[Your goal] Among the entries below, tally each line containing "statement"; respond with the total only.
Records supplied Start Marker
import Literature.MathematicalPhysics.KineticTheory.FouriersLaw
import Literature.MathematicalPhysics.KineticTheory.InfiniteChainDynamics
import Literature.MathematicalPhysics.KineticTheory.InfiniteChainInvariantStates

/-!
# Crux triage r1-1, idea `flat-without-current-liouville` (crux stmt-AtomisticToContinuum-9141):
# the zero-current hypothesis of its First lemma `ZeroCurrentDerivationsAreFlat` is INERT as typed

`LinearGrowthDerivation` and `ZeroCurrentDerivationsAreFlat` below are VERBATIM copies of the card's
typed First lemma (tree file `Cruxes/BoundedResponseConverges/SketchIdeator2.lean`, namespace `…Sketch2`).

Finding (kernel-checked here): the structure constrains the total functional `Λ` only on
`IsLocalTestFunction`s (bounded `C¹` cylinder functions) and on the Liouvillian images of those; the
zero-current hypothesis evaluates `Λ` at the UNBOUNDED observable `j₀ = bondCurrentZ σ 0`, where the
structure says nothing. Truncating any derivation to `0` off the bounded functions gives a derivation with
the same values on local test functions and "zero current". Hence

  `ZeroCurrentDerivationsAreFlat ↔ AllDerivationsAreFlat`

(`zeroCurrent_hypothesis_inert`): as typed, the stub asserts that EVERY regular stationary linear-growth
derivation is translation invariant — including the current-carrying blow-up limit the card itself needs
to be tilted (slope `-j/κ_*`). So the typed stub contradicts the card's own mechanism; and the intended
statement (with `Λ` extended coherently to polynomial observables) is refuted on paper by BN-1
(`NegativeNoteIdeator3.md`: `E = X + u_even` is stationary, zero-current, tilted).
-/

noncomputable section

open MeasureTheory Filter Topology Set
open scoped Classical
open Literature.MathematicalPhysics.KineticTheory.HeatConduction

namespace Summit.AtomisticToContinuum.FouriersLaw.Cruxes.BoundedResponseConverges.Triage1

/-! ### Verbatim copies of the card's typed objects (SketchIdeator2.lean) -/

/-- inverse shift `(τ⁻¹σ)_x = σ_{x−1}`. -/
def unshift (σ : ChainConfig) : ChainConfig := fun x => σ (x - 1)

/-- VERBATIM copy of `Sketch2.LinearGrowthDerivation`. -/
structure LinearGrowthDerivation (P : OscillatorChain) (μ : Measure ChainConfig) where
  /-- the functional (total; only its values on local observables matter) -/
  Λ : (ChainConfig → ℝ) → ℝ
  add : ∀ f g, IsLocalTestFunction f → IsLocalTestFunction g → Λ (f + g) = Λ f + Λ g
  smul : ∀ (c : ℝ) (f), IsLocalTestFunction f → Λ (c • f) = c * Λ f
  stationary : ∀ f, IsLocalTestFunction f → Λ (liouvilleZ P f) = 0
  regular : ∀ R : ℕ, ∃ g : ChainConfig → ℝ, MemLp g 2 μ ∧
    ∀ f, IsLocalTestFunction f → (∃ h, f = h ∘ boxRestrict R) → Λ f = ∫ σ, g σ * f σ ∂μ
  growth : ∀ f, IsLocalTestFunction f → ∃ C : ℝ, ∀ n : ℕ,
    |Λ (f ∘ shift^[n])| ≤ C * (1 + n) ∧ |Λ (f ∘ unshift^[n])| ≤ C * (1 + n)

/-- VERBATIM copy of `Sketch2.ZeroCurrentDerivationsAreFlat` (the card's First lemma). -/
def ZeroCurrentDerivationsAreFlat : Prop :=
  ∀ ω₂ lam β : ℝ, 0 < ω₂ → 0 < lam → 0 < β → ∀ T : ℝ, 0 < T →
    ∀ μ : Measure ChainConfig, (pinnedChain ω₂ lam β 1).IsChainGibbsMeasure T μ →
    ∀ Λ : LinearGrowthDerivation (pinnedChain ω₂ lam β 1) μ,
      Λ.Λ (fun σ => (pinnedChain ω₂ lam β 1).bondCurrentZ σ 0) = 0 →
      ∀ f, IsLocalTestFunction f → Λ.Λ (f ∘ shift) = Λ.Λ f

/-- The same statement with the zero-current hypothesis DELETED: every regular stationary
linear-growth derivation of the infinite pinned chain is translation invariant. -/
def AllDerivationsAreFlat : Prop :=
  ∀ ω₂ lam β : ℝ, 0 < ω₂ → 0 < lam → 0 < β → ∀ T : ℝ, 0 < T →
    ∀ μ : Measure ChainConfig, (pinnedChain ω₂ lam β 1).IsChainGibbsMeasure T μ →
    ∀ Λ : LinearGrowthDerivation (pinnedChain ω₂ lam β 1) μ,
      ∀ f, IsLocalTestFunction f → Λ.Λ (f ∘ shift) = Λ.Λ f

/-! ### Bounded observables -/

/-- `f` is a bounded function on configurations. -/
def IsBdd (f : ChainConfig → ℝ) : Prop := ∃ M : ℝ, ∀ σ, |f σ| ≤ M

theorem isBdd_of_isLocalTestFunction {f : ChainConfig → ℝ} (hf : IsLocalTestFunction f) : IsBdd f := by
  obtain ⟨R, g, -, ⟨M, hM⟩, -, rfl⟩ := hf
  exact ⟨M, fun σ => hM _⟩

theorem IsBdd.add {f g : ChainConfig → ℝ} (hf : IsBdd f) (hg : IsBdd g) : IsBdd (f + g) := by
  obtain ⟨M, hM⟩ := hf
  obtain ⟨M', hM'⟩ := hg
  refine ⟨M + M', fun σ => ?_⟩
  simp only [Pi.add_apply]
  exact (abs_add_le _ _).trans (add_le_add (hM σ) (hM' σ))

theorem IsBdd.smul (c : ℝ) {f : ChainConfig → ℝ} (hf : IsBdd f) : IsBdd (c • f) := by
  obtain ⟨M, hM⟩ := hf
  refine ⟨|c| * M, fun σ => ?_⟩
  simp only [Pi.smul_apply, smul_eq_mul, abs_mul]
  exact mul_le_mul_of_nonneg_left (hM σ) (abs_nonneg c)

theorem IsBdd.comp {f : ChainConfig → ℝ} (hf : IsBdd f) (φ : ChainConfig → ChainConfig) :
    IsBdd (f ∘ φ) := by
  obtain ⟨M, hM⟩ := hf
  exact ⟨M, fun σ => hM (φ σ)⟩

/-- The energy current `j₀` of the pinned chain is NOT a bounded observable (so in particular not a
local test function): at `q₀ = 0, q₁ = 1, p₀ = p₁ = t` it equals `-t (1 + β)`. -/
theorem not_isBdd_bondCurrentZ (ω₂ lam β γ : ℝ) (hβ : 0 ≤ β) :
    ¬ IsBdd (fun σ => (pinnedChain ω₂ lam β γ).bondCurrentZ σ 0) := by
  rintro ⟨M, hM⟩
  have hM0 : 0 ≤ M := (abs_nonneg _).trans (hM fun _ => (0, 0))
  set t : ℝ := M + 1 with ht
  let σ : ChainConfig := fun x => if x = 0 then (0, t) else if x = 1 then (1, t) else (0, 0)
  have hV : (pinnedChain ω₂ lam β γ).V = fun r => r ^ 2 / 2 + β * r ^ 4 / 4 := rfl
  have hd : deriv (pinnedChain ω₂ lam β γ).V 1 = 1 + β := by
    rw [hV]
    have h : HasDerivAt (fun r : ℝ => r ^ 2 / 2 + β * r ^ 4 / 4)
        (((2 : ℕ) : ℝ) * (1 : ℝ) ^ (2 - 1) / 2 + β * (((4 : ℕ) : ℝ) * (1 : ℝ) ^ (4 - 1)) / 4) 1 :=
      ((hasDerivAt_pow 2 (1 : ℝ)).div_const 2).add
        (((hasDerivAt_pow 4 (1 : ℝ)).const_mul β).div_const 4)
    rw [h.deriv]
    norm_num
  have hj : (pinnedChain ω₂ lam β γ).bondCurrentZ σ 0 = -(t * (1 + β)) := by
    simp only [OscillatorChain.bondCurrentZ]
    have h0 : σ 0 = (0, t) := by simp [σ]
    have h1 : σ (0 + 1) = (1, t) := by simp [σ]
    rw [h0, h1]
    simp only [sub_zero]
    rw [hd]
    ring
  have hb := hM σ
  simp only [hj, abs_neg] at hb
  have h1 : t ≤ t * (1 + β) := by
    have : 0 ≤ t := by rw [ht]; linarith
    nlinarith
  have h2 : |t * (1 + β)| = t * (1 + β) := abs_of_nonneg (by nlinarith)
  rw [h2] at hb
  linarith

/-! ### Truncation: kill `Λ` off the bounded observables -/

/-- Truncate a derivation: keep its values on bounded observables, send every unbounded observable to `0`.
All five structure fields survive, because they only ever look at bounded arguments or ask for the value `0`. -/
def truncate {P : OscillatorChain} {μ : Measure ChainConfig} (Λ : LinearGrowthDerivation P μ) :
    LinearGrowthDerivation P μ where
  Λ := fun g => if IsBdd g then Λ.Λ g else 0
  add := by
    intro f g hf hg
    have hbf := isBdd_of_isLocalTestFunction hf
    have hbg := isBdd_of_isLocalTestFunction hg
    have hfg : IsBdd (f + g) := hbf.add hbg
    simp only [if_pos hbf, if_pos hbg, if_pos hfg]
    exact Λ.add f g hf hg
  smul := by
    intro c f hf
    have hbf := isBdd_of_isLocalTestFunction hf
    have hcf : IsBdd (c • f) := hbf.smul c
    simp only [if_pos hbf, if_pos hcf]
    exact Λ.smul c f hf
  stationary := by
    intro f hf
    by_cases h : IsBdd (liouvilleZ P f)
    · simp only [if_pos h]
      exact Λ.stationary f hf
    · simp only [if_neg h]
  regular := by
    intro R
    obtain ⟨g, hg, hrep⟩ := Λ.regular R
    refine ⟨g, hg, fun f hf hh => ?_⟩
    simp only [if_pos (isBdd_of_isLocalTestFunction hf)]
    exact hrep f hf hh
  growth := by
    intro f hf
    obtain ⟨C, hC⟩ := Λ.growth f hf
    refine ⟨C, fun n => ?_⟩
    have h1 : IsBdd (f ∘ shift^[n]) := (isBdd_of_isLocalTestFunction hf).comp _
    have h2 : IsBdd (f ∘ unshift^[n]) := (isBdd_of_isLocalTestFunction hf).comp _
    simp only [if_pos h1, if_pos h2]
    exact hC n

theorem truncate_apply {P : OscillatorChain} {μ : Measure ChainConfig} (Λ : LinearGrowthDerivation P μ)
    (g : ChainConfig → ℝ) : (truncate Λ).Λ g = if IsBdd g then Λ.Λ g else 0 := rfl

theorem truncate_apply_of_isBdd {P : OscillatorChain} {μ : Measure ChainConfig}
    (Λ : LinearGrowthDerivation P μ) {g : ChainConfig → ℝ} (hg : IsBdd g) :
    (truncate Λ).Λ g = Λ.Λ g := by
  rw [truncate_apply, if_pos hg]

theorem truncate_current_zero {μ : Measure ChainConfig} (ω₂ lam β γ : ℝ) (hβ : 0 ≤ β)
    (Λ : LinearGrowthDerivation (pinnedChain ω₂ lam β γ) μ) :
    (truncate Λ).Λ (fun σ => (pinnedChain ω₂ lam β γ).bondCurrentZ σ 0) = 0 := by
  rw [truncate_apply, if_neg (not_isBdd_bondCurrentZ ω₂ lam β γ hβ)]

/-! ### The finding -/

/-- **The zero-current hypothesis is inert**: as typed, the card's First lemma is EQUIVALENT to the
statement that every regular stationary linear-growth derivation is flat. -/
theorem zeroCurrent_hypothesis_inert : ZeroCurrentDerivationsAreFlat ↔ AllDerivationsAreFlat := by
  constructor
  · intro h ω₂ lam β hω hl hβ T hT μ hμ Λ f hf
    have key := h ω₂ lam β hω hl hβ T hT μ hμ (truncate Λ)
      (truncate_current_zero ω₂ lam β 1 hβ.le Λ) f hf
    have hbf := isBdd_of_isLocalTestFunction hf
    rwa [truncate_apply_of_isBdd Λ (hbf.comp shift), truncate_apply_of_isBdd Λ hbf] at key
  · intro h ω₂ lam β hω hl hβ T hT μ hμ Λ _ f hf
    exact h ω₂ lam β hω hl hβ T hT μ hμ Λ f hf

end Summit.AtomisticToContinuum.FouriersLaw.Cruxes.BoundedResponseConverges.Triage1

end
Records supplied End Marker
[Answer box] 3